更何況,夏星行記得上輩子謝霆也是參加了這個競賽的。

“你在妄想什麽,你寫的是檢查,我參加的可是省級......”謝霆瞥見夏星行桌上的報名表,話語聲一楞,“你怎麽也參加了這個競賽?”

“不行嗎?”夏星行抖了抖報名表上並不存在的紙屑,表情囂張,“這競賽你家開的?”

“夏星行,你到底用了什麽手段?”謝霆的語氣不佳,“你費盡心思參加這競賽,是不是想對蘇明樺做什麽?”

看著謝霆越說越過分,站在旁邊的趙老師看不過去了,把夏星行擋在身後,眉頭微皺,“謝霆同學,我是夏同學的推薦老師。你要是要什麽意見,可以直接問我。”
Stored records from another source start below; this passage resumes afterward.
import Summits.QuantumAdvantage.QuantumAdvantage.Theorems.CubicForrelationNearExactIsExactTwelvePartnerR2Blocks
import Summits.QuantumAdvantage.QuantumAdvantage.Theorems.CubicForrelationNearExactIsExactTwelvePartnerLeaves

/-!
# Crux `CubicForrelation.NearExactIsExact` (stmt-QuantumAdvantage-14043) — n = 12, E1280-even, R2 leaf T(b) ASSEMBLED: frame data +
  light structure + pairing partner ⇒ contradiction (E1280-HANDPROOFS.md §1.1)

Certificate seat `b2b-cforr-cert` (gen 39).  HONEST FRAMING: kernel-checked (standard axioms) END-TO-END version of one leaf of the E1280-even
analysis in the coefficient-tensor language: given the partner equations in the rank-2 frame (`hpair`, `hF1`), descendant `t̄ = T = s₀s₁s₂`
(`htb`: no monomial of `t̄` meets `F = {s₃..s₈}`), and the LIGHT STRUCTURE of sub-case (b) in parametrised form — `G_{F,·} = g νᵀ` (type (0,1):
`G_{FF} = 0`, `rank G_{UF} ≤ 1`) and `Γ_{F,·} = m μᵀ + m′ μ′ᵀ` (types (0,0), (0,1), (1,0): the columns of `Γ_{F,·}` lie in a 2-space) — there is
no partner.  Template for the other leaves: (E3) of …TwelvePartnerR2Blocks on `F × F`, then `tpl_R2_Tb_core`.  What is NOT here: the frame
itself, the cell lemmas producing the light structure, the bridge from …TwelveDigitPairing.  NOT summit progress.
-/

set_option linter.dupNamespace false -- D-0017: single-problem summit ⇒ `QuantumAdvantage.QuantumAdvantage` by design

namespace Summit.QuantumAdvantage.QuantumAdvantage.Theorems.CubicForrelation.NearExactIsExact

open Finset Matrix

/-- **R2 leaf T(b), assembled.**  See the module docstring.  Indices: `Fin.castAdd 9 a` = `y_{a+1}`, `Fin.natAdd 3 s` = `σ_s`, and inside
`Fin 9 = Fin (3 + 6)`: `Fin.castAdd 6 u` = `U = {s₀,s₁,s₂}`, `Fin.natAdd 3 f` = `F = {s₃..s₈}`. [this work] -/
theorem tpa_R2_Tb (c d : Fin (3 + 9) → Fin (3 + 9) → Fin (3 + 9) → ZMod 2)
    (hcs : ∀ p j k, c p k j = c p j k) (hcc : ∀ p j k, c j p k = c p j k)
    (hds : ∀ φ j k, d φ k j = d φ j k) (hdc : ∀ φ j k, d j φ k = d φ j k) (hdd : ∀ φ j, d φ j j = 0)
    (hpair : ∀ p φ, (∑ j, ∑ k, (if j < k then c p j k * d φ j k else 0)) = if p = φ then 1 else 0)
    (hF1 : ∀ j k, d (Fin.castAdd 9 0) j k =
      if (j = Fin.castAdd 9 1 ∧ k = Fin.castAdd 9 2) ∨ (j = Fin.castAdd 9 2 ∧ k = Fin.castAdd 9 1) then 1 else 0)
    (htb : ∀ (f : Fin 6) (s t : Fin (3 + 6)),
      d (Fin.natAdd 3 (Fin.natAdd 3 f)) (Fin.natAdd 3 s) (Fin.natAdd 3 t) = 0)
    (g m m' : Fin 6 → ZMod 2) (ν μ μ' : Fin (3 + 6) → ZMod 2)
    (hG : ∀ (f : Fin 6) (s : Fin (3 + 6)), d (Fin.castAdd 9 1) (Fin.natAdd 3 (Fin.natAdd 3 f)) (Fin.natAdd 3 s) = g f * ν s)
    (hΓ : ∀ (f : Fin 6) (s : Fin (3 + 6)),
      d (Fin.castAdd 9 2) (Fin.natAdd 3 (Fin.natAdd 3 f)) (Fin.natAdd 3 s) = m f * μ s + m' f * μ' s) : False := by
  -- (E3) on F × F: the `τ` term vanishes by `htb`
  have hE3 := tpb_E3 c d hcs hcc hds hdc hdd hpair hF1
  set α : Fin 6 → ZMod 2 := fun x => ∑ s, ν s * c (Fin.castAdd 9 1) (Fin.natAdd 3 s) (Fin.natAdd 3 (Fin.natAdd 3 x)) with hα
  set β : Fin 6 → ZMod 2 := fun x => ∑ s, μ s * c (Fin.castAdd 9 2) (Fin.natAdd 3 s) (Fin.natAdd 3 (Fin.natAdd 3 x)) with hβ
  set β' : Fin 6 → ZMod 2 := fun x => ∑ s, μ' s * c (Fin.castAdd 9 2) (Fin.natAdd 3 s) (Fin.natAdd 3 (Fin.natAdd 3 x)) with hβ'
  have hiffF : ∀ r x : Fin 6, ((Fin.natAdd 3 r : Fin (3 + 6)) = Fin.natAdd 3 x) ↔ r = x := fun r x => by
    constructor
    · intro h'; have := congrArg Fin.val h'; simp only [Fin.val_natAdd] at this; exact Fin.ext (by omega)
    · rintro rfl; rfl
  have hblock' : ∀ r x : Fin 6, g r * α x + m r * β x + m' r * β' x = if r = x then 1 else 0 := by
    intro r x
    have h := hE3 (Fin.natAdd 3 r) (Fin.natAdd 3 x)
    have hτ : (∑ s, ∑ t, (if s < t then c (Fin.natAdd 3 (Fin.natAdd 3 x)) (Fin.natAdd 3 s) (Fin.natAdd 3 t) *
        d (Fin.natAdd 3 (Fin.natAdd 3 r)) (Fin.natAdd 3 s) (Fin.natAdd 3 t) else 0)) = 0 :=
      Finset.sum_eq_zero fun s _ => Finset.sum_eq_zero fun t _ => by rw [htb, mul_zero, ite_self]
    rw [hτ, add_zero] at h
    rw [show (if (Fin.natAdd 3 r : Fin (3 + 6)) = Fin.natAdd 3 x then (1 : ZMod 2) else 0) = if r = x then 1 else 0 from by
      by_cases hrx : r = x
      · rw [if_pos ((hiffF r x).2 hrx), if_pos hrx]
      · rw [if_neg (fun h' => hrx ((hiffF r x).1 h')), if_neg hrx]] at h
    rw [← h, hα, hβ, hβ']
    simp only [Finset.mul_sum, ← Finset.sum_add_distrib]
    refine Finset.sum_congr rfl fun s _ => ?_
    rw [hG, hΓ]
    ring
  have hblock : ∀ r x : Fin 6, (∑ i, (![g, m, m', 0, 0, 0] : Fin 6 → Fin 6 → ZMod 2) i r * (![α, β, β', 0, 0, 0] : Fin 6 → Fin 6 → ZMod 2) i x)
      = if r = x then 1 else 0 := by
    intro r x
    rw [Fin.sum_univ_six, ← hblock' r x]
    simp
  exact tpl_R2_Tb_core _ _ hblock rfl

end Summit.QuantumAdvantage.QuantumAdvantage.Theorems.CubicForrelation.NearExactIsExact
import Summits.BirchSwinnertonDyer.Rank1Residual.X1.MuLambdaAlgebra
import Summits.BirchSwinnertonDyer.BirchSwinnertonDyer.Theorems.ErratumRoadFiveNonSurjCornerTwinMuAnCertificateShape
import HarnessLib

/-!
# Route `ErratumRoadFive`, crux 19065 `NonSurjCorner`, child 19948 `NonSurjCornerTwinMuAn`: the certificate index IS the
# Iwasawa λ-invariant — `μ(G) = 0 ∧ λ(G) = n₀` for the integral `G` with `ι G = ϖ·L` — so the shape theorems read in the
# b2b cell's `(μ, λ)` currency: λ odd `≥ 3` on split corner twins, λ even on non-split ones
# (cell `bsd-stepL`, seat `bsd-stepL-corner5-p2` g7; `--supports 19948 --as helper`)

The b2b residual cell types Iwasawa invariants of elements of `Λ = ℤ_p⟦T⟧` by `X1.MuLambda.mu` ∕ `X1.MuLambda.lam`
(`MuLambdaAlgebra`: `g = p^{μ(g)}·pfree g`, `λ(g) = ord_T(pfree g mod p)`), and its census records `λ_an = n` as typed data.
19948's stubs speak of SOME unit coefficient of `ϖ·L`; this seat's shape theorems (p587429 ∕ p587950 ∕ p588611) speak of the
LEAST one, `n₀`. This file identifies the two: for `G ∈ Λ` whose first `n₀` coefficients have norm `< 1` and whose `n₀`-th is
a unit, `μ(G) = 0` and `λ(G) = n₀` (`mu_eq_zero_and_lam_eq_of_firstUnitCoeff`; `red G ≠ 0`, `pfree G = G` by
`MuLambda.mu_eq_and_pfree_eq`, `PowerSeries.order_eq_nat` on the reduction). Hence, with Wuthrich's integral `G`
(`ι G = ϖ·L`, Cor. 18 by name), for the X11a twins of the corner: **`μ(G) = 0` is EQUIVALENT to the stub's `∃ n`, and then
`λ(G)` is odd and `≥ 3` at a split prime, even at a non-split prime (`= 0` iff the unit-value locus)** —
`NonSurjTwin.lam_odd_three_le_of_split`, `NonSurjTwin.lam_even_of_nonsplit`. HONEST FRAMING: theorems only (no definition,
no named fact, no `sorry`); conditional by name as displayed; nothing closes (T7); BSD is proved for no class.
References: [Washington1997] §7.1; [GreenbergVatsal2000] (1)–(2); [MazurTateTeitelbaum1986Invent] §I.17–18; [Wuthrich2014] Cor. 18.
-/

set_option autoImplicit false
set_option linter.dupNamespace false

noncomputable section

open scoped Classical NumberField MatrixGroups ModularForm

/-! ### §1 `μ = 0` and `λ = n₀` from the first unit coefficient -/

namespace Summit.BirchSwinnertonDyer.Rank1Residual.X1.MuLambda

open Literature.NumberTheory.EllipticCurves

variable {p : ℕ} [Fact p.Prime]

/-- A coefficient of `G ∈ ℤ_p⟦T⟧` reduces to `0` in `𝔽_p` iff it has norm `< 1`. [folklore] -/
theorem coeff_red_eq_zero_iff (G : IwasawaAlgebra p) (j : ℕ) :
    PowerSeries.coeff j (red G) = 0 ↔ ‖PowerSeries.coeff j G‖ < 1 := by
  rw [red, PowerSeries.coeff_map, IsLocalRing.residue_eq_zero_iff, ← PadicInt.mem_nonunits]
  rfl

/-- **`μ(G) = 0` and `λ(G) = n₀`** when the coefficients of `G ∈ Λ` below `n₀` have norm `< 1` and the `n₀`-th is a unit:
`red G ≠ 0`, so `G = p⁰·G` is the `p`-free decomposition (`mu_eq_and_pfree_eq`), and `ord_T(red G) = n₀`
(`PowerSeries.order_eq_nat`). [cite: Washington1997, §7.1 (Weierstrass preparation; μ and λ of a power series)]
[cite: GreenbergVatsal2000, p. 2–3, (1)–(2)] -/
theorem mu_eq_zero_and_lam_eq_of_firstUnitCoeff (G : IwasawaAlgebra p) {n : ℕ}
    (hsmall : ∀ j < n, ‖PowerSeries.coeff j G‖ < 1) (hunit : ‖PowerSeries.coeff n G‖ = 1) :
    mu G = 0 ∧ lam G = n := by
  have hn : PowerSeries.coeff n (red G) ≠ 0 := by
    rw [Ne, coeff_red_eq_zero_iff, hunit]; exact lt_irrefl 1
  have hred : red G ≠ 0 := fun h0 ↦ hn (by rw [h0, map_zero])
  obtain ⟨hmu, hpf⟩ := mu_eq_and_pfree_eq (g := G) (g₀ := G) (a := 0) hred (by simp)
  refine ⟨hmu, ?_⟩
  have hord : (red G).order = n :=
    PowerSeries.order_eq_nat.mpr ⟨hn, fun i hi ↦ (coeff_red_eq_zero_iff G i).mpr (hsmall i hi)⟩
  rw [lam, hpf, hord]
  rfl

/-- The same with the least witness phrased through `ι G = t·L` in `ℚ_p⟦T⟧` (`‖(x : ℚ_p)‖ = ‖x‖`): if `ι G = L'` and `n₀` is
the least index with `‖[T^{n₀}]L'‖ = 1`, then `μ(G) = 0 ∧ λ(G) = n₀`. [cite: Washington1997, §7.1] -/
theorem mu_eq_zero_and_lam_eq_find (G : IwasawaAlgebra p) {L' : PowerSeries ℚ_[p]}
    (hG : iwasawaToPowerSeries p G = L')
    (h : ∃ n : ℕ, ‖PowerSeries.coeff n L'‖ = 1) : mu G = 0 ∧ lam G = Nat.find h := by
  have hcoe : ∀ j, ‖PowerSeries.coeff j L'‖ = ‖PowerSeries.coeff j G‖ := by
    intro j; rw [← hG, PowerSeries.coeff_map]; exact PadicInt.padic_norm_e_of_padicInt _
  refine mu_eq_zero_and_lam_eq_of_firstUnitCoeff G (fun j hj ↦ ?_) (by rw [← hcoe]; exact Nat.find_spec h)
  have hle : ‖PowerSeries.coeff j G‖ ≤ 1 := (PowerSeries.coeff j G).norm_le_one
  have hne : ‖PowerSeries.coeff j L'‖ ≠ 1 := Nat.find_min h hj
  rw [hcoe] at hne
  exact lt_of_le_of_ne hle hne

/-- Conversely `μ(G) = 0` gives a unit coefficient of `ι G` (so, for 19948: **the stub's `∃ n` ⟺ `μ = 0` of Wuthrich's `G`**).
[cite: GreenbergVatsal2000, p. 2, (2)] -/
theorem exists_norm_coeff_eq_one_of_mu_eq_zero {G : IwasawaAlgebra p} (hG0 : G ≠ 0) (hmu : mu G = 0) :
    ∃ n : ℕ, ‖PowerSeries.coeff n (iwasawaToPowerSeries p G)‖ = 1 := by
  have hpf : pfree G = G := by
    have h := eq_C_pow_mu_mul_pfree G
    rw [hmu, pow_zero, map_one, one_mul] at h
    exact h.symm
  have hred : red G ≠ 0 := by rw [← hpf]; exact red_pfree_ne_zero hG0
  obtain ⟨n, hn⟩ : ∃ n, PowerSeries.coeff n (red G) ≠ 0 := by
    by_contra h
    push Not at h
    exact hred (PowerSeries.ext fun n ↦ by rw [h n, map_zero])
  refine ⟨n, ?_⟩
  have hc : ‖PowerSeries.coeff n (iwasawaToPowerSeries p G)‖ = ‖PowerSeries.coeff n G‖ := by
    rw [PowerSeries.coeff_map]; exact PadicInt.padic_norm_e_of_padicInt _
  rw [hc]
  have hlt : ¬ ‖PowerSeries.coeff n G‖ < 1 := fun hlt ↦ hn ((coeff_red_eq_zero_iff G n).mpr hlt)
  exact le_antisymm (PowerSeries.coeff n G).norm_le_one (not_lt.mp hlt)

end Summit.BirchSwinnertonDyer.Rank1Residual.X1.MuLambda

/-! ### §2 The corner twins in `(μ, λ)` currency -/

namespace Summit.BirchSwinnertonDyer.BirchSwinnertonDyer.Theorems.TatePow

open CongruenceSubgroup PowerSeries WeierstrassCurve IsDedekindDomain Rat.HeightOneSpectrum
  Literature.NumberTheory.EllipticCurves Literature.NumberTheory.EllipticCurves.ModularForms
  Literature.NumberTheory.EllipticCurves.Rank1Residual Summit.BirchSwinnertonDyer.Rank1Residual
  Summit.BirchSwinnertonDyer.Rank1Residual.X1.MuLambda

variable {W : WeierstrassCurve ℚ} [W.IsElliptic] [W.IsGloballyMinimal] {p : ℕ} [Fact p.Prime]
  {N : ℕ} [NeZero N] {f : CuspForm (Gamma0 N) 2}

/-- **Split corner twin: `λ(G)` is odd and `≥ 3`** for the integral `G` with `ι G = ϖ·L` (Wuthrich's; any such `G`), granted
`μ(G) = 0` in the form of the stub's `∃ n` — binders of `NonSurjTwin.three_le_find_of_split_noDatum`.
[cite: MazurTateTeitelbaum1986Invent, §I.15, §I.17 and §I.18] [cite: GreenbergVatsal2000, (1)–(2)] -/
theorem NonSurjTwin.lam_odd_three_le_of_split
    (hWu : Wuthrich2014.corollary18_padicLFunction_mem_iwasawaAlgebra_multiplicative) (hmod : exists_isNewformOf)
    (hGZK : rank_eq_analyticRank_of_analyticRank_le_one) (hGS : greenberg_stevens (W := W) (p := p))
    (hXa : ClassX11a W p) (hnsj : ¬ Surj W p) (h57 : p = 5 ∨ p = 7) (hsplit : W.HasSplitMultiplicativeReductionAtPrime p)
    (hf : IsNewformOf W f) {ϖ : ℚ} (hϖ : (ϖ : ℝ) * W.realPeriodRat = plusPeriod f)
    {L : PowerSeries ℚ_[p]} (hL : IsMultPAdicLFunctionOf f p 1 L) {q : ℚ} (hq : shaAn W = (q : ℂ)) (hq0 : q ≠ 0)
    (hint : 0 ≤ padicValRat p q)
    (h : ∃ n : ℕ, ‖PowerSeries.coeff n (PowerSeries.C ((ϖ : ℚ) : ℚ_[p]) * L)‖ = 1)
    {G : IwasawaAlgebra p} (hG : iwasawaToPowerSeries p G = PowerSeries.C ((ϖ : ℚ) : ℚ_[p]) * L) :
    mu G = 0 ∧ 3 ≤ lam G ∧ Odd (lam G) := by
  obtain ⟨hmu, hlam⟩ := mu_eq_zero_and_lam_eq_find G hG h
  obtain ⟨h3, hodd⟩ := NonSurjTwin.three_le_find_of_split_noDatum hWu hmod hGZK hGS hXa hnsj h57 hsplit hf hϖ hL hq hq0 hint h
  exact ⟨hmu, hlam ▸ h3, hlam ▸ hodd⟩

/-- **Non-split corner twin: `λ(G)` is even, and `λ(G) = 0` iff the unit-value locus** (`ord_p #Ш_an = 0 ∧` no split place),
for the integral `G` with `ι G = ϖ·L`, granted the stub's `∃ n`. [cite: MazurTateTeitelbaum1986Invent, §I.10, §I.17 and §I.18]
[cite: GreenbergVatsal2000, (1)–(2)] -/
theorem NonSurjTwin.lam_even_of_nonsplit
    (hWu : Wuthrich2014.corollary18_padicLFunction_mem_iwasawaAlgebra_multiplicative) (hmod : exists_isNewformOf)
    (hGZK : rank_eq_analyticRank_of_analyticRank_le_one) (hXa : ClassX11a W p) (hnsj : ¬ Surj W p)
    (h57 : p = 5 ∨ p = 7) (hns : ¬ W.HasSplitMultiplicativeReductionAtPrime p) (hf : IsNewformOf W f) {ϖ : ℚ}
    (hϖ : (ϖ : ℝ) * W.realPeriodRat = plusPeriod f) {L : PowerSeries ℚ_[p]} (hL : IsMultPAdicLFunctionOf f p (-1) L)
    {q : ℚ} (hq : shaAn W = (q : ℂ)) (hq0 : q ≠ 0) (hint : 0 ≤ padicValRat p q)
    (h : ∃ n : ℕ, ‖PowerSeries.coeff n (PowerSeries.C ((ϖ : ℚ) : ℚ_[p]) * L)‖ = 1)
    {G : IwasawaAlgebra p} (hG : iwasawaToPowerSeries p G = PowerSeries.C ((ϖ : ℚ) : ℚ_[p]) * L) :
    mu G = 0 ∧ Even (lam G) ∧
      (lam G = 0 ↔ (padicValRat p q = 0 ∧ ∀ v : HeightOneSpectrum (𝓞 ℚ), ¬ W.HasSplitMultiplicativeReductionAt v)) := by
  obtain ⟨hmu, hlam⟩ := mu_eq_zero_and_lam_eq_find G hG h
  obtain ⟨h0, hne⟩ := NonSurjTwin.find_nonsplit_shape hWu hmod hGZK hXa hnsj h57 hns hf hϖ hL hq hq0 hint h
  refine ⟨hmu, ?_, hlam ▸ h0⟩
  by_cases hz : Nat.find h = 0
  · rw [hlam, hz]; exact ⟨0, rfl⟩
  · exact hlam ▸ (hne hz).2

end Summit.BirchSwinnertonDyer.BirchSwinnertonDyer.Theorems.TatePow

end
夏星行是她的學生,也是她把他拉來參加競賽的。謝霆當著她的面說夏星行,她肯定得護著。

看到趙老師出面,向來尊師敬長的謝霆也不好再開口,只是從年級主任的桌上抽走一張報名表,頭也不回地走開。

夏星行從趙老師身後探出半個頭,“競賽上見~”

這語氣,明擺著的欠揍。

趙老師轉過頭,點點夏星行的腦袋,“你也給我省省。”

那邊,謝霆回到教室裏,反覆琢磨著夏星行的行為,越想越覺得憋屈起來。

最後,他一拍隔壁桌的桌子,“小胖,幫我做點事。”

“什麽事啊,霆少。”小胖正吃著早飯,看謝霆喊他趕忙把早飯都塞進嘴裏,含糊著應著。

“幫我看著個人。”謝霆的手指在小胖的課桌上輕點,“夏星行。”

“啊,霆少,你不是跟夏星行他最不對付嗎?”小胖努力咽下最後一口煎餅,“看他幹嘛。”

兩張紅彤彤的毛爺爺被甩到小胖桌上,謝霆睥睨而立,“關你屁事,我說的事做不做?”

“我做,我做!”

小胖忙不疊把桌上的錢攬到懷裏,笑得一臉狗腿。